Task brief: Transcribe every entry precisely, omitting nothing.

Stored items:
⁂

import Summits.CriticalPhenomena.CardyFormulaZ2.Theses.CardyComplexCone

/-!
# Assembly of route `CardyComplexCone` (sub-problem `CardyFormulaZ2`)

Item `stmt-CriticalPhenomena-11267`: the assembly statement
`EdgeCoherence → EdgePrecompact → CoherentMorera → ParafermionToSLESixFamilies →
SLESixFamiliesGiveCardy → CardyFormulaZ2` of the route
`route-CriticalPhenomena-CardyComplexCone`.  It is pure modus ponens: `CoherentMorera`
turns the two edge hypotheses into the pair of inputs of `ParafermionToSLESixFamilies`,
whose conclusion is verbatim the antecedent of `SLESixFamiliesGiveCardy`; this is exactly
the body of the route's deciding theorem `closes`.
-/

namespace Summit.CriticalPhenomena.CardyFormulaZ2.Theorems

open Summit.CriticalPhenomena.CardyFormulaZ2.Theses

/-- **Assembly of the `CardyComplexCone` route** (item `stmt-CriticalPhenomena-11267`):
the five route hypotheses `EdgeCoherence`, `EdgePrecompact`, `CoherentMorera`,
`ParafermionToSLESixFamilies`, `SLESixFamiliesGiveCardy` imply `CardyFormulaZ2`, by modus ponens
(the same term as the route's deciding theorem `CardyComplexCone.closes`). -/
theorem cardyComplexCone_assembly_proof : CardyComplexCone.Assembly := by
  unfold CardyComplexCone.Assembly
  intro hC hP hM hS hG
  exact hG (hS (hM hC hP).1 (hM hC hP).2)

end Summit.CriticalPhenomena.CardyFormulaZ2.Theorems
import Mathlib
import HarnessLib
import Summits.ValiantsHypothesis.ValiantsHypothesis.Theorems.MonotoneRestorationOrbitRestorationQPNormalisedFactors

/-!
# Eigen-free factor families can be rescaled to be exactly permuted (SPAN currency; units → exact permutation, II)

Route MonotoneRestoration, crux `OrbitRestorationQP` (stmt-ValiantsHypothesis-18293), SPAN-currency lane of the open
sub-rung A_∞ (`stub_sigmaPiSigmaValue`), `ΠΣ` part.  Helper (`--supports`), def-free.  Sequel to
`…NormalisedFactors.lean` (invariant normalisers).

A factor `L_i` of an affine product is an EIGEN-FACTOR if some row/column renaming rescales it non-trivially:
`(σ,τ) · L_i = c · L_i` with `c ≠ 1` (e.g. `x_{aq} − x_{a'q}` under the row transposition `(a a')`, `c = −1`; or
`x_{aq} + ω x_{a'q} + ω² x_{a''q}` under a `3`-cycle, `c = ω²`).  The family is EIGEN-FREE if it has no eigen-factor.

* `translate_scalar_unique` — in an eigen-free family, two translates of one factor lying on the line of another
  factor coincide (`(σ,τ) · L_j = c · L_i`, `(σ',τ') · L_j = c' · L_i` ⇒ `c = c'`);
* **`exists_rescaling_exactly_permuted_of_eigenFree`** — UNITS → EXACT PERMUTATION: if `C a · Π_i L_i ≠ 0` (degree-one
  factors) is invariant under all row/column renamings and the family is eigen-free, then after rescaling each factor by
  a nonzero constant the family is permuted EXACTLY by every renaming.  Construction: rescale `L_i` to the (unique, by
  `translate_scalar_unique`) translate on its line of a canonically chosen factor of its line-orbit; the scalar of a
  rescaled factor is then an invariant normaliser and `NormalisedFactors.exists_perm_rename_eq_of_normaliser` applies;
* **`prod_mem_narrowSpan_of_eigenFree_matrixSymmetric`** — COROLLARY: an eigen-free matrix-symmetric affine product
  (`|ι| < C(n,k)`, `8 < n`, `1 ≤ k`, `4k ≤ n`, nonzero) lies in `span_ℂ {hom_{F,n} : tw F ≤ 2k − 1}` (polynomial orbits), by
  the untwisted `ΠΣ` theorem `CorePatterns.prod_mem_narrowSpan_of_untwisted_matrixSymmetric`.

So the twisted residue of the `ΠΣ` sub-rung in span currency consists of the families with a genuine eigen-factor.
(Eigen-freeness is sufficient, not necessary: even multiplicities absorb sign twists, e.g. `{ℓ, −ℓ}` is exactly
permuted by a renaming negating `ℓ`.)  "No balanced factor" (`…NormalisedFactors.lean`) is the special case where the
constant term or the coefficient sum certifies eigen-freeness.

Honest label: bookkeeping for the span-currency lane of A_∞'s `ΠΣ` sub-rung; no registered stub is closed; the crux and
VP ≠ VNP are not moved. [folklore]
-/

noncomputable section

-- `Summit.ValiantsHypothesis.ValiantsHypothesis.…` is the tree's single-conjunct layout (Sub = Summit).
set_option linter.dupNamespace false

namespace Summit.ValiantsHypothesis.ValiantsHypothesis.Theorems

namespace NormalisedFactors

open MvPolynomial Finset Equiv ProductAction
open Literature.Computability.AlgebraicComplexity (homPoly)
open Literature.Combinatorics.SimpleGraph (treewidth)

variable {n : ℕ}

⁂

Expected output:
import Summits.CriticalPhenomena.CardyFormulaZ2.Theses.CardyComplexCone

/-!
# Assembly of route `CardyComplexCone` (sub-problem `CardyFormulaZ2`)

Item `stmt-CriticalPhenomena-11267`: the assembly statement
`EdgeCoherence → EdgePrecompact → CoherentMorera → ParafermionToSLESixFamilies →
SLESixFamiliesGiveCardy → CardyFormulaZ2` of the route
`route-CriticalPhenomena-CardyComplexCone`.  It is pure modus ponens: `CoherentMorera`
turns the two edge hypotheses into the pair of inputs of `ParafermionToSLESixFamilies`,
whose conclusion is verbatim the antecedent of `SLESixFamiliesGiveCardy`; this is exactly
the body of the route's deciding theorem `closes`.
-/

namespace Summit.CriticalPhenomena.CardyFormulaZ2.Theorems

open Summit.CriticalPhenomena.CardyFormulaZ2.Theses

/-- **Assembly of the `CardyComplexCone` route** (item `stmt-CriticalPhenomena-11267`):
the five route hypotheses `EdgeCoherence`, `EdgePrecompact`, `CoherentMorera`,
`ParafermionToSLESixFamilies`, `SLESixFamiliesGiveCardy` imply `CardyFormulaZ2`, by modus ponens
(the same term as the route's deciding theorem `CardyComplexCone.closes`). -/
theorem cardyComplexCone_assembly_proof : CardyComplexCone.Assembly := by
  unfold CardyComplexCone.Assembly
  intro hC hP hM hS hG
  exact hG (hS (hM hC hP).1 (hM hC hP).2)

end Summit.CriticalPhenomena.CardyFormulaZ2.Theorems
import Mathlib
import HarnessLib
import Summits.ValiantsHypothesis.ValiantsHypothesis.Theorems.MonotoneRestorationOrbitRestorationQPNormalisedFactors

/-!
# Eigen-free factor families can be rescaled to be exactly permuted (SPAN currency; units → exact permutation, II)

Route MonotoneRestoration, crux `OrbitRestorationQP` (stmt-ValiantsHypothesis-18293), SPAN-currency lane of the open
sub-rung A_∞ (`stub_sigmaPiSigmaValue`), `ΠΣ` part.  Helper (`--supports`), def-free.  Sequel to
`…NormalisedFactors.lean` (invariant normalisers).

A factor `L_i` of an affine product is an EIGEN-FACTOR if some row/column renaming rescales it non-trivially:
`(σ,τ) · L_i = c · L_i` with `c ≠ 1` (e.g. `x_{aq} − x_{a'q}` under the row transposition `(a a')`, `c = −1`; or
`x_{aq} + ω x_{a'q} + ω² x_{a''q}` under a `3`-cycle, `c = ω²`).  The family is EIGEN-FREE if it has no eigen-factor.

* `translate_scalar_unique` — in an eigen-free family, two translates of one factor lying on the line of another
  factor coincide (`(σ,τ) · L_j = c · L_i`, `(σ',τ') · L_j = c' · L_i` ⇒ `c = c'`);
* **`exists_rescaling_exactly_permuted_of_eigenFree`** — UNITS → EXACT PERMUTATION: if `C a · Π_i L_i ≠ 0` (degree-one
  factors) is invariant under all row/column renamings and the family is eigen-free, then after rescaling each factor by
  a nonzero constant the family is permuted EXACTLY by every renaming.  Construction: rescale `L_i` to the (unique, by
  `translate_scalar_unique`) translate on its line of a canonically chosen factor of its line-orbit; the scalar of a
  rescaled factor is then an invariant normaliser and `NormalisedFactors.exists_perm_rename_eq_of_normaliser` applies;
* **`prod_mem_narrowSpan_of_eigenFree_matrixSymmetric`** — COROLLARY: an eigen-free matrix-symmetric affine product
  (`|ι| < C(n,k)`, `8 < n`, `1 ≤ k`, `4k ≤ n`, nonzero) lies in `span_ℂ {hom_{F,n} : tw F ≤ 2k − 1}` (polynomial orbits), by
  the untwisted `ΠΣ` theorem `CorePatterns.prod_mem_narrowSpan_of_untwisted_matrixSymmetric`.

So the twisted residue of the `ΠΣ` sub-rung in span currency consists of the families with a genuine eigen-factor.
(Eigen-freeness is sufficient, not necessary: even multiplicities absorb sign twists, e.g. `{ℓ, −ℓ}` is exactly
permuted by a renaming negating `ℓ`.)  "No balanced factor" (`…NormalisedFactors.lean`) is the special case where the
constant term or the coefficient sum certifies eigen-freeness.

Honest label: bookkeeping for the span-currency lane of A_∞'s `ΠΣ` sub-rung; no registered stub is closed; the crux and
VP ≠ VNP are not moved. [folklore]
-/

noncomputable section

-- `Summit.ValiantsHypothesis.ValiantsHypothesis.…` is the tree's single-conjunct layout (Sub = Summit).
set_option linter.dupNamespace false

namespace Summit.ValiantsHypothesis.ValiantsHypothesis.Theorems

namespace NormalisedFactors

open MvPolynomial Finset Equiv ProductAction
open Literature.Computability.AlgebraicComplexity (homPoly)
open Literature.Combinatorics.SimpleGraph (treewidth)

variable {n : ℕ}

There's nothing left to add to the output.